**Data provided**
import Mathlib.Tactic

/-!
# Window cells, all `m`: the arithmetic of LEMMA L (the last Harder–Narasimhan piece)

HONEST FRAMING. Lean index of the computation cell `pub-hsemireg` (W4 widening, representation-first
seat w4-rep-2, gen 16; doc of record `widen/W4/w4rep2/g16/theory/LADDER-ALLM-w4rep2g16.md` §7).
Elementary integer arithmetic quantified over all `m`; no abelian surface or sheaf is formalised, and
nothing in this file says HC, HC_CM or HC_AV is proved. No `sorry`, no axiom beyond the standard three,
no named fact, no `def`.

CONTEXT (informal). In a window cell `(n; m, 3m)` (`m` odd, `t = m - 4`) let a Harder–Narasimhan type
of the cokernel have all slopes `> 2` ("residual") and let `G = (r, u)` be its LAST piece (rank `r`,
`c₁ = m u`). Then `2r < m u` (slope `> 2`), `t u < 2 r` (the last slope is below the mean `2m/t`), the
transport congruence FM-DIV reads `2 r = t u + 3 m w` with `w ≥ 1` (coprime cell; `2 r = t u + m w` in a
principal cell, `t = 3τ`, `m = 3τ + 4`), `u ≤ 2t - 1` (resp. `u ≤ 2τ - 1`) and `r ≤ t² - 1`. The one
A-side certificate `Â₂` with LEMMA SPLIT gives `ch₂(G) ≥ 12(m u - r)`, the Bogomolov inequality gives
`r · ch₂(G) ≤ 3 m² u²`, and LEMMA CHI gives `ch₂(G) = 3 m² j` (resp. `m² j`) for an integer `j`.
Below: these are contradictory for every odd `m ≥ 9` (coprime form) and every odd `τ ≥ 1` (principal
form). So no residual type exists, uniformly in `m` — the window-cell ladder needs no per-cell
enumeration. A third theorem records the principal-cell form of LEMMA GAP-2's arithmetic (the coprime
form is w4-lat-2's `WindowCellGapTwo.gap_two_core`), so that with it every arithmetic step of THEOREM U
(§7 of the note) is kernel-checked for all `m`.
-/

namespace Summit.Ventures.HSemireg.WindowCellLastPiece

/-- LEMMA L, coprime form, arithmetic core, for ALL odd `m ≥ 9`: the last piece `(r, u)` with
`2r = (m-4)u + 3mw`, `w ≥ 1`, `2r < mu`, `u ≤ 2(m-4) - 1`, `r ≤ (m-4)² - 1`, the pinned lower bound
`12(mu - r) ≤ 3m²j` and the Bogomolov upper bound `jr ≤ u²` cannot coexist. -/
theorem last_piece_coprime (m u r j w : ℤ) (hm : 9 ≤ m) (hodd : Odd m) (hw : 1 ≤ w)
    (h2r : 2 * r = (m - 4) * u + 3 * m * w) (hslope : 2 * r < m * u)
    (hu : u ≤ 2 * (m - 4) - 1) (hr : r ≤ (m - 4) ^ 2 - 1)
    (hL : 12 * (m * u - r) ≤ 3 * m ^ 2 * j) (hU : j * r ≤ u ^ 2) : False := by
  obtain ⟨a, ha⟩ := hodd
  have hm0 : 0 < m := by linarith
  have hu0 : 0 < u := by nlinarith
  have hr0 : 0 < r := by nlinarith
  -- 4u > 3mw (slope > 2), hence j ≥ 2 and w = 1
  have h4u : 3 * m * w < 4 * u := by linarith
  -- j ≤ 3 : u² ≤ u(2t-1) < 2tu + 6m ≤ 4r
  have hj3 : j ≤ 3 := by
    by_contra hcon
    have hj4 : 4 ≤ j := by omega
    have h4r : 4 * r ≤ j * r := by nlinarith
    nlinarith
  -- j ≥ 2 : 3m²j ≥ 12(mu-r) = 6u(m+4) - 18mw > (9/2)m²w
  have hj2 : 2 ≤ j := by
    by_contra hcon
    have hj1 : j ≤ 1 := by omega
    have : 3 * m ^ 2 * j ≤ 3 * m ^ 2 := by nlinarith
    nlinarith
  have hw1 : w = 1 := by
    by_contra hcon
    have hw2 : 2 ≤ w := by omega
    have : 3 * m ^ 2 * j ≤ 9 * m ^ 2 := by nlinarith
    nlinarith
  subst hw1
  interval_cases j
  · -- j = 2 : (L) gives u ≤ m - 1, then (U) 2r = (m-4)u + 3m ≤ u² is impossible
    have hum : u ≤ m - 1 := by
      by_contra hcon
      have hmu : m ≤ u := by omega
      have := mul_le_mul_of_nonneg_right hmu (show (0:ℤ) ≤ m + 4 by linarith)
      nlinarith
    by_cases hut : u ≤ m - 4
    · nlinarith [mul_nonneg (show (0:ℤ) ≤ u by linarith) (show (0:ℤ) ≤ m - 4 - u by linarith)]
    · push Not at hut
      nlinarith [mul_le_mul_of_nonneg_left hum (show (0:ℤ) ≤ u by linarith)]
  · -- j = 3 : (L) gives 2u(m+4) ≤ 3m² + 6m, (U) gives 3((m-4)u + 3m) ≤ 2u²
    have hL' : 2 * u * (m + 4) ≤ 3 * m ^ 2 + 6 * m := by nlinarith
    have hU' : 3 * ((m - 4) * u + 3 * m) ≤ 2 * u ^ 2 := by nlinarith
    by_cases hbig : 21 ≤ m
    · -- m ≥ 21 : 2u ≤ 3m - 7 (parity), then 2u² - 3(m-4)u - 9m < 0
      have h2u : 2 * u ≤ 3 * m - 7 := by
        by_contra hcon
        have h35 : 3 * m - 5 ≤ 2 * u := by omega
        have := mul_le_mul_of_nonneg_right h35 (show (0:ℤ) ≤ m + 4 by linarith)
        nlinarith
      nlinarith [mul_nonneg (show (0:ℤ) ≤ u by linarith) (show (0:ℤ) ≤ 3 * m - 7 - 2 * u by linarith)]
    · -- 9 ≤ m ≤ 20 odd : finitely many cases (u is bounded by (L))
      push Not at hbig
      have h13 : 2 * u * 13 ≤ 2 * u * (m + 4) :=
        mul_le_mul_of_nonneg_left (by linarith) (by linarith)
      have hub : u ≤ 51 := by nlinarith
      have hlb : 1 ≤ u := by linarith
      interval_cases m <;> interval_cases u <;> omega

/-- LEMMA L, principal form (`m = 3τ + 4`, `t = 3τ`, `τ ≥ 1`; modulus `m²`): the last piece `(r, u)`
with `2r = 3τu + mw`, `w ≥ 1`, `2r < mu`, `u ≤ 2τ - 1` (`τ` odd, as `m` is odd), the pinned lower bound `12(mu - r) ≤ m²j`
and the Bogomolov upper bound `jr ≤ 3u²` cannot coexist. -/
theorem last_piece_principal (τ u r j w : ℤ) (hτ : 1 ≤ τ) (hodd : Odd τ) (hw : 1 ≤ w)
    (h2r : 2 * r = 3 * τ * u + (3 * τ + 4) * w) (hslope : 2 * r < (3 * τ + 4) * u)
    (hu : u ≤ 2 * τ - 1)
    (hL : 12 * ((3 * τ + 4) * u - r) ≤ (3 * τ + 4) ^ 2 * j) (hU : j * r ≤ 3 * u ^ 2) : False := by
  have hu0 : 0 < u := by nlinarith
  have hr0 : 0 < r := by nlinarith
  have h4u : (3 * τ + 4) * w < 4 * u := by linarith
  -- j ≤ 3 : jr ≤ 3u² < 3u·2τ = 2·(3τu) < 4r
  have hj3 : j ≤ 3 := by
    by_contra hcon
    have hj4 : 4 ≤ j := by omega
    have h4r : 4 * r ≤ j * r := by nlinarith
    nlinarith
  have hj2 : 2 ≤ j := by
    by_contra hcon
    have hj1 : j ≤ 1 := by omega
    have : (3 * τ + 4) ^ 2 * j ≤ (3 * τ + 4) ^ 2 := by nlinarith
    nlinarith
  have hw1 : w = 1 := by
    by_contra hcon
    have hw2 : 2 ≤ w := by omega
    have : (3 * τ + 4) ^ 2 * j ≤ 3 * (3 * τ + 4) ^ 2 := by nlinarith
    nlinarith
  subst hw1
  interval_cases j
  · -- j = 2 : (L) ⇒ 3u ≤ m - 1 = 3τ + 3 ⇒ u ≤ τ + 1 ; (U) ⇒ 3τu + m ≤ 3u², impossible
    have hut : u ≤ τ + 1 := by
      by_contra hcon
      have h2 : τ + 2 ≤ u := by omega
      have := mul_le_mul_of_nonneg_right h2 (show (0:ℤ) ≤ 3 * τ + 8 by linarith)
      nlinarith
    by_cases h1 : u ≤ τ
    · nlinarith [mul_nonneg (show (0:ℤ) ≤ u by linarith) (show (0:ℤ) ≤ τ - u by linarith)]
    · push Not at h1
      have hu1 : u = τ + 1 := by omega
      subst hu1
      nlinarith
  · -- j = 3 : (L) ⇒ 2u ≤ 3τ + 2, parity (τ odd) ⇒ 2u ≤ 3τ + 1 ; (U) ⇒ 3(3τu + m) ≤ 6u², impossible
    obtain ⟨b, hb⟩ := hodd
    have h2u' : 2 * u ≤ 3 * τ + 2 := by
      by_contra hcon
      have h3 : 3 * τ + 3 ≤ 2 * u := by omega
      have := mul_le_mul_of_nonneg_right h3 (show (0:ℤ) ≤ 3 * τ + 8 by linarith)
      nlinarith
    have h2u : 2 * u ≤ 3 * τ + 1 := by omega
    nlinarith [mul_nonneg (show (0:ℤ) ≤ u by linarith) (show (0:ℤ) ≤ 3 * τ + 1 - 2 * u by linarith)]

/-- LEMMA GAP-2, principal form, arithmetic core (the coprime form is w4-lat-2's
`WindowCellGapTwo.gap_two_core`): in a principal cell (`m = 3τ + 4`, `t = 3τ`, `τ` odd) a split across
slope 2 with top part `F` of rank `r` and `c₁ = m U` has `0 < 2r < mU`, `U ≤ 2τ - 1`, the pinned Euler
characteristic `m² ∣ 16 + 3(mU - r)` (from `χ(F) = 64 + 12(mU - r) ∈ m²ℤ`) and the transport congruence
`m ∣ 2r - tU`; these cannot hold together. -/
theorem gap_two_principal (τ U r : ℤ) (hτ : 1 ≤ τ) (hodd : Odd τ) (hr : 0 < r)
    (h2r : 2 * r < (3 * τ + 4) * U) (hU : U ≤ 2 * τ - 1)
    (hsq : (3 * τ + 4) ^ 2 ∣ 16 + 3 * ((3 * τ + 4) * U - r))
    (hdiv : (3 * τ + 4) ∣ 2 * r - 3 * τ * U) : False := by
  obtain ⟨k, hk⟩ := hsq
  obtain ⟨b, hb⟩ := hodd
  have hU1 : 1 ≤ U := by nlinarith
  -- the multiple is m² itself: 0 < 16 + 3(mU - r) < 2m²
  have hk1 : 1 ≤ k := by
    by_contra hcon
    have hk0 : k ≤ 0 := by omega
    have : (3 * τ + 4) ^ 2 * k ≤ 0 := by nlinarith
    nlinarith
  have hk2 : k ≤ 1 := by
    by_contra hcon
    have hk3 : 2 ≤ k := by omega
    have h2 : 2 * (3 * τ + 4) ^ 2 ≤ (3 * τ + 4) ^ 2 * k := by nlinarith
    have hmU : (3 * τ + 4) * U ≤ (3 * τ + 4) * (2 * τ - 1) := by nlinarith
    nlinarith
  have hk' : k = 1 := le_antisymm hk2 hk1
  subst hk'
  -- so 3r = 3mU - m² + 16, and FM-DIV_P becomes m ∣ 4(3U + 8)
  have h3r : 3 * r = 3 * (3 * τ + 4) * U - (3 * τ + 4) ^ 2 + 16 := by linarith
  have h4 : (3 * τ + 4) ∣ 4 * (3 * U + 8) := by
    obtain ⟨c, hc⟩ := hdiv
    refine ⟨3 * c - 3 * U + 2 * (3 * τ + 4), ?_⟩
    linear_combination (3 : ℤ) * hc - 2 * h3r
  -- m = 3τ + 4 = 2(3b + 3) + 1 is odd: 4·(3b+4)² ≡ 1 (mod m), so m ∣ 3U + 8
  have hU8 : (3 * τ + 4) ∣ 3 * U + 8 := by
    have key : 3 * U + 8 = 4 * (3 * U + 8) * (3 * b + 4) ^ 2 - (3 * τ + 4) * ((3 * U + 8) * (3 * τ + 6)) := by
      rw [hb]; ring
    rw [key]
    exact dvd_sub (dvd_mul_of_dvd_left h4 _) (dvd_mul_right _ _)
  obtain ⟨j, hj⟩ := hU8
  -- 11 ≤ 3U + 8 ≤ 2m - 3 forces 3U + 8 = m = 3τ + 4, i.e. 3U = 3τ - 4: impossible
  have hj1 : 1 ≤ j := by nlinarith
  have hj2 : j ≤ 1 := by nlinarith
  have hj' : j = 1 := le_antisymm hj2 hj1
  subst hj'
  omega

end Summit.Ventures.HSemireg.WindowCellLastPiece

**Work to complete**
Copy out the lines above exactly, beginning at the one that contains "of the cokernel" and ending at the one that contains "and LEMMA CHI".

**Result of the task**
of the cokernel have all slopes `> 2` ("residual") and let `G = (r, u)` be its LAST piece (rank `r`,
`c₁ = m u`). Then `2r < m u` (slope `> 2`), `t u < 2 r` (the last slope is below the mean `2m/t`), the
transport congruence FM-DIV reads `2 r = t u + 3 m w` with `w ≥ 1` (coprime cell; `2 r = t u + m w` in a
principal cell, `t = 3τ`, `m = 3τ + 4`), `u ≤ 2t - 1` (resp. `u ≤ 2τ - 1`) and `r ≤ t² - 1`. The one
A-side certificate `Â₂` with LEMMA SPLIT gives `ch₂(G) ≥ 12(m u - r)`, the Bogomolov inequality gives
`r · ch₂(G) ≤ 3 m² u²`, and LEMMA CHI gives `ch₂(G) = 3 m² j` (resp. `m² j`) for an integer `j`.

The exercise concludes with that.